AIM OF THE EXERCISE: Look through the records and copy each line that has "kernel" in it.
________________________________________
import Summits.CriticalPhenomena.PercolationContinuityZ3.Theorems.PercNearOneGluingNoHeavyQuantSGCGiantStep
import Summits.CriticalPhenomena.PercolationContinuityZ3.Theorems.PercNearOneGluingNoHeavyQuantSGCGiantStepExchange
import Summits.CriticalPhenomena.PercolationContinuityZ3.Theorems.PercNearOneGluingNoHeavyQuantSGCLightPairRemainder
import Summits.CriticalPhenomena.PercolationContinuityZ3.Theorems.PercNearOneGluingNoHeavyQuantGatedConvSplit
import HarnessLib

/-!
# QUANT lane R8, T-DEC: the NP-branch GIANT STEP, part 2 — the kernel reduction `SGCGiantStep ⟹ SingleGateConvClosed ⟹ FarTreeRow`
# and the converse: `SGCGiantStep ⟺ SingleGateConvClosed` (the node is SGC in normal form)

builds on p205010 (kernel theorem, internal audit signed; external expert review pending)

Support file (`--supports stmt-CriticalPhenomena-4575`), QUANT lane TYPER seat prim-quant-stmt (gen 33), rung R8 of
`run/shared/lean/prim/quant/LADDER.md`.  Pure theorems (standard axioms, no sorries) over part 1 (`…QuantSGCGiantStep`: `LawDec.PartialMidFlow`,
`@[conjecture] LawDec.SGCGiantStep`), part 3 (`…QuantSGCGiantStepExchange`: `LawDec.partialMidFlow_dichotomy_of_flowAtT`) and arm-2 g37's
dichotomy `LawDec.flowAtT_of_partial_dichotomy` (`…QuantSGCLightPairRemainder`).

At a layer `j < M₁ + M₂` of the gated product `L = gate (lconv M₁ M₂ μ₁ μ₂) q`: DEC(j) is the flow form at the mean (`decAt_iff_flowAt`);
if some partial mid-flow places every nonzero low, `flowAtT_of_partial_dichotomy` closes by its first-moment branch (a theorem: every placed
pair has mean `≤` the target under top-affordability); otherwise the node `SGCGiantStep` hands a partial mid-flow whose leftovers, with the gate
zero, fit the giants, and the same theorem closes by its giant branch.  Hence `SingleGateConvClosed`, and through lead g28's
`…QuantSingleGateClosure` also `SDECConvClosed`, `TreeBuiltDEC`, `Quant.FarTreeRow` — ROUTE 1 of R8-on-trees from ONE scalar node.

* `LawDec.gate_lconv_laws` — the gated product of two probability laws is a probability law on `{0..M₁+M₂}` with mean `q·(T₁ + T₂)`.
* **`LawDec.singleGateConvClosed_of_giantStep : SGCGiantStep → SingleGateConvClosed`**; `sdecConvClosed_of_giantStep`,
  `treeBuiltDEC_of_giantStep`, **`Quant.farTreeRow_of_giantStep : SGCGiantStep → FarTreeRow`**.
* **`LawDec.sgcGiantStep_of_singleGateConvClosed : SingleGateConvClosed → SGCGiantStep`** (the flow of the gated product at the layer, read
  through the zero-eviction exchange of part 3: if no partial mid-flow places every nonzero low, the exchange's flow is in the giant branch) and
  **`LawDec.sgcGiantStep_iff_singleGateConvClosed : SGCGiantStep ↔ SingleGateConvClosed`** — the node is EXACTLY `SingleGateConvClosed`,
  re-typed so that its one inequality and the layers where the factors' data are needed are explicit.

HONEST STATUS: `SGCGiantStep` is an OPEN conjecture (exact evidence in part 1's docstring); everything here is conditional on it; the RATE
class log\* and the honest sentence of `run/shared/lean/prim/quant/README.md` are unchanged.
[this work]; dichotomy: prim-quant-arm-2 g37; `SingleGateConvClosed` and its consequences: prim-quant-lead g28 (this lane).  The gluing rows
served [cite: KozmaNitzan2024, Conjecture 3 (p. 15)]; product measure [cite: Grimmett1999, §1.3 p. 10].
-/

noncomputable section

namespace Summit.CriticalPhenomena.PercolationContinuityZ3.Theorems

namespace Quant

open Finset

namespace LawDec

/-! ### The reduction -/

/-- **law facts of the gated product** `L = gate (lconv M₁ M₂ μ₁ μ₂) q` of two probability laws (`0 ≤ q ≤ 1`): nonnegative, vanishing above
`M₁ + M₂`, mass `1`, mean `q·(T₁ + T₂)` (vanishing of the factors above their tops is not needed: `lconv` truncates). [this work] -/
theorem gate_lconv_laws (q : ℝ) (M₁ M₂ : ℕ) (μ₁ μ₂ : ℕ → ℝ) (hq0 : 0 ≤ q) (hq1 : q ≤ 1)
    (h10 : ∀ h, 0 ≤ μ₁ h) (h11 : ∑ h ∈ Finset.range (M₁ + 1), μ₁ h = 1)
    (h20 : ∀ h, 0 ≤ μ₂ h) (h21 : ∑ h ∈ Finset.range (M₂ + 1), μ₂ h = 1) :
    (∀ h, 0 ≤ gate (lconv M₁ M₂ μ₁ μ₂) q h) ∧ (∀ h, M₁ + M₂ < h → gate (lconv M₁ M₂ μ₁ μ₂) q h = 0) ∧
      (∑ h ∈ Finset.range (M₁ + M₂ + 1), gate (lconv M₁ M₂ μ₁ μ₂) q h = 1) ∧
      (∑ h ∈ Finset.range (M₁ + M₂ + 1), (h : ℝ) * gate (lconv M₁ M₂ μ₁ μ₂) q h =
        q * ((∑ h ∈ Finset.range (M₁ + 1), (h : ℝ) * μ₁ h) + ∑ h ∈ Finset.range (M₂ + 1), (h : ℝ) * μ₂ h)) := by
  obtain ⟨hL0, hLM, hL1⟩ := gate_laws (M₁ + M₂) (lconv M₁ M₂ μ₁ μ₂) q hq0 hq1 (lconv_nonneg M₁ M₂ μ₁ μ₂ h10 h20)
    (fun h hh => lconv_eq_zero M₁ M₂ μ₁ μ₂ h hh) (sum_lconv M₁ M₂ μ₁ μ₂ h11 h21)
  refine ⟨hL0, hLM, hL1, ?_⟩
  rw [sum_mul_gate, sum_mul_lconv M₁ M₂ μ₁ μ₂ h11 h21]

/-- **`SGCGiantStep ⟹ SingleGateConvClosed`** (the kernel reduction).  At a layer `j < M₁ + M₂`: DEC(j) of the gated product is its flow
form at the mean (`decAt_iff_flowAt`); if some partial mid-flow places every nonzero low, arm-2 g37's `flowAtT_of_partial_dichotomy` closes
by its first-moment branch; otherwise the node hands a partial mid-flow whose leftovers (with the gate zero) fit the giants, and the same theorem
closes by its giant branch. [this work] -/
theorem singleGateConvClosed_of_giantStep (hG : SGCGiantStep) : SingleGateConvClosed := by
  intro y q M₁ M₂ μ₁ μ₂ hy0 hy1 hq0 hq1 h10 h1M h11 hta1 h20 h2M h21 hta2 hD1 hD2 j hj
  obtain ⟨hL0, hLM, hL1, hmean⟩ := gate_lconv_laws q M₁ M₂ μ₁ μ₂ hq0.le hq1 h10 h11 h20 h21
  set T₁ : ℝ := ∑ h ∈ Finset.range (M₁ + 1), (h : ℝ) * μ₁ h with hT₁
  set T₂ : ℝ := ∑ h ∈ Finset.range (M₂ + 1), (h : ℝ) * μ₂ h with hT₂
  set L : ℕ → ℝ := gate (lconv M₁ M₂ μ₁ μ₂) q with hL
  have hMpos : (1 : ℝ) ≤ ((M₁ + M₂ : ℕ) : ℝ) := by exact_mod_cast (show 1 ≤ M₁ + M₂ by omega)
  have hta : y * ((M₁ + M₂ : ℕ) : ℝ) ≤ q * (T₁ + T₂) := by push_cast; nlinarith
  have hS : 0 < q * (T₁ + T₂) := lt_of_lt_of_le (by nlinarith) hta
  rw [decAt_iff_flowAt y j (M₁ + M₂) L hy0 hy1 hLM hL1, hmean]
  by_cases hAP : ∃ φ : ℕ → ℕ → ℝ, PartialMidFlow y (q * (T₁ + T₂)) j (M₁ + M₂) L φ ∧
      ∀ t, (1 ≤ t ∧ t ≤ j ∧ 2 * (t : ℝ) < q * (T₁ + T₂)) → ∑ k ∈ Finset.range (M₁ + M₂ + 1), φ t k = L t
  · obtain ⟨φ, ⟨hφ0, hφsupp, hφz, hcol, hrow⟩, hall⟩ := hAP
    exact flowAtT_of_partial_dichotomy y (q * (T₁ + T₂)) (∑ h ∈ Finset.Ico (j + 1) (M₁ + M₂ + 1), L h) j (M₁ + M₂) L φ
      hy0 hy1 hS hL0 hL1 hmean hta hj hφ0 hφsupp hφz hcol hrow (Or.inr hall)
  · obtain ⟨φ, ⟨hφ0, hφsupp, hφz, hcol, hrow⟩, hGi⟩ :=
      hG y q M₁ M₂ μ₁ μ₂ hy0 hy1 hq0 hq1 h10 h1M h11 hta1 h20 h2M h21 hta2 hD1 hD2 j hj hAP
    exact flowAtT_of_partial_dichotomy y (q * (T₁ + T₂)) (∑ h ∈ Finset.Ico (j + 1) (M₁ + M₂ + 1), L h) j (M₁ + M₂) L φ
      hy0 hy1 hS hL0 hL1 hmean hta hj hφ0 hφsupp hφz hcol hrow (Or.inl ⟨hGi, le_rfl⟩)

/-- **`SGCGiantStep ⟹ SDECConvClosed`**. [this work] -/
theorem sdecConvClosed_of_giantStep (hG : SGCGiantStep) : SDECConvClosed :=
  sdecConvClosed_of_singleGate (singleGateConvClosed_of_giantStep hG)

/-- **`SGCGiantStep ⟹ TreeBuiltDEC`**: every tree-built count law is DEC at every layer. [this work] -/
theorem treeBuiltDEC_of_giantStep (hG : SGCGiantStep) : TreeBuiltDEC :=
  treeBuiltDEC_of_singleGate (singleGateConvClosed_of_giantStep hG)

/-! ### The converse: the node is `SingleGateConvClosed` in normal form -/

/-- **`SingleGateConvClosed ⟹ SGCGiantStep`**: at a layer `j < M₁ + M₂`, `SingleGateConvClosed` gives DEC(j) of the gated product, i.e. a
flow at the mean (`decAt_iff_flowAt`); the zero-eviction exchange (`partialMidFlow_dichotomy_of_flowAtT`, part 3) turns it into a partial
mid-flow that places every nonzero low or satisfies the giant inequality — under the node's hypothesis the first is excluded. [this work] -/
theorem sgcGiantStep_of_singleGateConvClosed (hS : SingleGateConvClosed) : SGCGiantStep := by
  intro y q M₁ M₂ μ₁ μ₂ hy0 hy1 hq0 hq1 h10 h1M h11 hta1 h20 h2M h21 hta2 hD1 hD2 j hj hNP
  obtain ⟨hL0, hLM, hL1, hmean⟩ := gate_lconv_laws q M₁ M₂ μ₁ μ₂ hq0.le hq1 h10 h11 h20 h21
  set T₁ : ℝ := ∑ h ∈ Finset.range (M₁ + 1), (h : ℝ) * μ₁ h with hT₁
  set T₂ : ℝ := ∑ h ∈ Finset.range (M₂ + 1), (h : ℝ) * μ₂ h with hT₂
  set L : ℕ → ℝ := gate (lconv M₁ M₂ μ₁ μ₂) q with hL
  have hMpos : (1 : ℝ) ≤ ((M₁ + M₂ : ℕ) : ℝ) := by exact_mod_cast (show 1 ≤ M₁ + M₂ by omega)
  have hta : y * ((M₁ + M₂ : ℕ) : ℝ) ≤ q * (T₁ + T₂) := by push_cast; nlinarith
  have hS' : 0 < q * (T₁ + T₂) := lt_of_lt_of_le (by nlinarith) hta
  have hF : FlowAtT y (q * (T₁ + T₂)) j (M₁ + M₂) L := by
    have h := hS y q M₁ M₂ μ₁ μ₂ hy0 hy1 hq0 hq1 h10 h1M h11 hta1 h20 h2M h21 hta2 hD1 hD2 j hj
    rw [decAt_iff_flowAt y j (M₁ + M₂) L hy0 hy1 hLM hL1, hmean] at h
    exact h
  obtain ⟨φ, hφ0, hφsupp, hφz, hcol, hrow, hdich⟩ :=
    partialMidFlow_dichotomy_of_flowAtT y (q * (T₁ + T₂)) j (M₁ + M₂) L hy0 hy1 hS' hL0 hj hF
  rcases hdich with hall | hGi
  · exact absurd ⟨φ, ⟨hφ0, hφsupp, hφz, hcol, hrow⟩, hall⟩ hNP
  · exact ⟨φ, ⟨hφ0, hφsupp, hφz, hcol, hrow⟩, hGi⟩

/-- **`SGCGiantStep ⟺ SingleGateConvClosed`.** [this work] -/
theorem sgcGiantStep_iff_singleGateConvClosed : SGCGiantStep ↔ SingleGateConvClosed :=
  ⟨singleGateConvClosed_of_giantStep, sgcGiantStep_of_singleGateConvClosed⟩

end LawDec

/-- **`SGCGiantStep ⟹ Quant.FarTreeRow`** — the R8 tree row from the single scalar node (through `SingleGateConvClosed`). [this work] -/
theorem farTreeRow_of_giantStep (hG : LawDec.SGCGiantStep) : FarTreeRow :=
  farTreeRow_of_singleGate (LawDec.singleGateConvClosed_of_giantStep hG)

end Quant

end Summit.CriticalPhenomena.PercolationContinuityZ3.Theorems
________________________________________
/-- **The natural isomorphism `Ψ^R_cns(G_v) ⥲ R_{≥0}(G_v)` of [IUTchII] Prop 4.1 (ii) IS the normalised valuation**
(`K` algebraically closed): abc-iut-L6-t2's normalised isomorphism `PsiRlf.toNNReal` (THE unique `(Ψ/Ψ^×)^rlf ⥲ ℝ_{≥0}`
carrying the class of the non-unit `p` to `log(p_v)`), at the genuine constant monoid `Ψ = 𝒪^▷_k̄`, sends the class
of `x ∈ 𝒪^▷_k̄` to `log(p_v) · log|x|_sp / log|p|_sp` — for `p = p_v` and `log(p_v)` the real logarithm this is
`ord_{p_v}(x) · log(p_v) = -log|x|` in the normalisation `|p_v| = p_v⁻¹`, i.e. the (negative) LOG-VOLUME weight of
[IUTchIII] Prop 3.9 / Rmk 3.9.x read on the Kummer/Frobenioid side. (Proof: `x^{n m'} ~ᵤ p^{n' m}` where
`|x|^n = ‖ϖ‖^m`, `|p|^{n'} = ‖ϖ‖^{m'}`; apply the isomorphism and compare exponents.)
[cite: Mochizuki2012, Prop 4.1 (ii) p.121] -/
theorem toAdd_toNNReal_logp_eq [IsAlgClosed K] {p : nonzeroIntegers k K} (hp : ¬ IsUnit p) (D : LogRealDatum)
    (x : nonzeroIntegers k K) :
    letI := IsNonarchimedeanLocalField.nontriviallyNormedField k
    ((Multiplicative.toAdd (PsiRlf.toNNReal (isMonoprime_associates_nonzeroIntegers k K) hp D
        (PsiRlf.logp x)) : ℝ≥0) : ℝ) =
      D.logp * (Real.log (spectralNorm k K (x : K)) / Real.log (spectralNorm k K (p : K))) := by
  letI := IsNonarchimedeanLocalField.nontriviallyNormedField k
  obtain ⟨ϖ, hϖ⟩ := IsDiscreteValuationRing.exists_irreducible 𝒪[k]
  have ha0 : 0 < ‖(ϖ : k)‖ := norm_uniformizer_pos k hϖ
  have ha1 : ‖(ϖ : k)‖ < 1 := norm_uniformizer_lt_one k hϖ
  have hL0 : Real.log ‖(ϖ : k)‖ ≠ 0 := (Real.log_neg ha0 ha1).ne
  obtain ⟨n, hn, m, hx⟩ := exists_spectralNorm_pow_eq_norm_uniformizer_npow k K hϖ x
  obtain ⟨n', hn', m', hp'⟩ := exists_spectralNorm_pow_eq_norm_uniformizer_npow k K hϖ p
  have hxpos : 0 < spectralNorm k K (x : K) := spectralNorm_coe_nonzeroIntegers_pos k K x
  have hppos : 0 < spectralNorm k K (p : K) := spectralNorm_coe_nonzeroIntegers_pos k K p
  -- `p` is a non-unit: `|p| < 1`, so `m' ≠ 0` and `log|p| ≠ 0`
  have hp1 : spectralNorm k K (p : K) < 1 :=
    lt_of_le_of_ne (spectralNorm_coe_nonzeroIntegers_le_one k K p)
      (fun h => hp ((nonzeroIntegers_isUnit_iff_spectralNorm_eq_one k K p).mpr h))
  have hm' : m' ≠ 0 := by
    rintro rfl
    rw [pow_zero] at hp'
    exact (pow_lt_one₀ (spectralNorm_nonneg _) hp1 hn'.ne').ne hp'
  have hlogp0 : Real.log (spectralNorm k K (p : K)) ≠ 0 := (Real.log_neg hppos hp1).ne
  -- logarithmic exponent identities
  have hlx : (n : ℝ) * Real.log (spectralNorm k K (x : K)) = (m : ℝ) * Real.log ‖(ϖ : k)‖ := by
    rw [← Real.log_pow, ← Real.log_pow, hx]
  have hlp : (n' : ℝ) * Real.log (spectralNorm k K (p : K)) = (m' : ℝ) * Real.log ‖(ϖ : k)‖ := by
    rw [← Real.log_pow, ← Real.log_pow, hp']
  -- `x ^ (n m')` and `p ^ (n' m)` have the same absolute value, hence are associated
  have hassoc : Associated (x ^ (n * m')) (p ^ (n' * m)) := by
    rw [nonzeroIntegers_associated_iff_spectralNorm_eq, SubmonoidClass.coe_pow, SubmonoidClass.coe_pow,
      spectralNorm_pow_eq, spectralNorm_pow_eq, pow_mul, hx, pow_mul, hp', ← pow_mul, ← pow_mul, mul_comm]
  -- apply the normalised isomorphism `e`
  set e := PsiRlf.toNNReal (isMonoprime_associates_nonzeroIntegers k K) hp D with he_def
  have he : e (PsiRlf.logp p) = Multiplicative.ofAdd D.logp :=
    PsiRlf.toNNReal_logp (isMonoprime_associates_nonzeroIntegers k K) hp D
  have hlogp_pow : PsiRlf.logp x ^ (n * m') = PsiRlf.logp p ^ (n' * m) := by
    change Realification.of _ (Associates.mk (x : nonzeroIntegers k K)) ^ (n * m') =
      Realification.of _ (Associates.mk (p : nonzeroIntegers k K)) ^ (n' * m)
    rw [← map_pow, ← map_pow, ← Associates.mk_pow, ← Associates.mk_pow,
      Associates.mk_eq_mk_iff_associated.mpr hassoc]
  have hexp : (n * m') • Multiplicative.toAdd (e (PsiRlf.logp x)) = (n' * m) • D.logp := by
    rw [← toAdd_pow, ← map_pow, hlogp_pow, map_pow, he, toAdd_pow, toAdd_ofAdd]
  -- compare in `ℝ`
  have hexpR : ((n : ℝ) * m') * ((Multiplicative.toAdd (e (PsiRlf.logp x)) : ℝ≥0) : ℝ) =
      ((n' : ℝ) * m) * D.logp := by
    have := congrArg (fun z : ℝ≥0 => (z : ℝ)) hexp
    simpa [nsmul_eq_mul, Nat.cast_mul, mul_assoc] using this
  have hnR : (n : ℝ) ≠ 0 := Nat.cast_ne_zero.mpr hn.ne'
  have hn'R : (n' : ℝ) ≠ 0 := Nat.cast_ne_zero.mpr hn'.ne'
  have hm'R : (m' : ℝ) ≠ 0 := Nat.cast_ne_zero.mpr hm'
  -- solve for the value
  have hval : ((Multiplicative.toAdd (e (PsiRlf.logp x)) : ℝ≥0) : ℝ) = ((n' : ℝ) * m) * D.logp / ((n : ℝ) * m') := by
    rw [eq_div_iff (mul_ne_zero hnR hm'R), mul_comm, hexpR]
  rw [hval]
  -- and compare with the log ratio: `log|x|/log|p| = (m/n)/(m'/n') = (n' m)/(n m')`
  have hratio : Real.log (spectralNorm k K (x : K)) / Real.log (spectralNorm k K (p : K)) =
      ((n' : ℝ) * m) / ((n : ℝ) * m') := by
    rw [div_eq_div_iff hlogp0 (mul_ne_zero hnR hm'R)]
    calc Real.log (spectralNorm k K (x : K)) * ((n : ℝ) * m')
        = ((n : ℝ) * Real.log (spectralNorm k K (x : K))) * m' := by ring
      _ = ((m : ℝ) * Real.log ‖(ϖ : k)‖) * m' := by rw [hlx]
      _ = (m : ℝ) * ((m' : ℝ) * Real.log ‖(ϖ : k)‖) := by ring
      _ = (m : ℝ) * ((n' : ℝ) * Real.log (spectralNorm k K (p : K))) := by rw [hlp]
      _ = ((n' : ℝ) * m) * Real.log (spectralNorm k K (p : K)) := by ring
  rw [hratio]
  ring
________________________________________
SOLUTION BELOW:
# QUANT lane R8, T-DEC: the NP-branch GIANT STEP, part 2 — the kernel reduction `SGCGiantStep ⟹ SingleGateConvClosed ⟹ FarTreeRow`
builds on p205010 (kernel theorem, internal audit signed; external expert review pending)
/-- **`SGCGiantStep ⟹ SingleGateConvClosed`** (the kernel reduction).  At a layer `j < M₁ + M₂`: DEC(j) of the gated product is its flow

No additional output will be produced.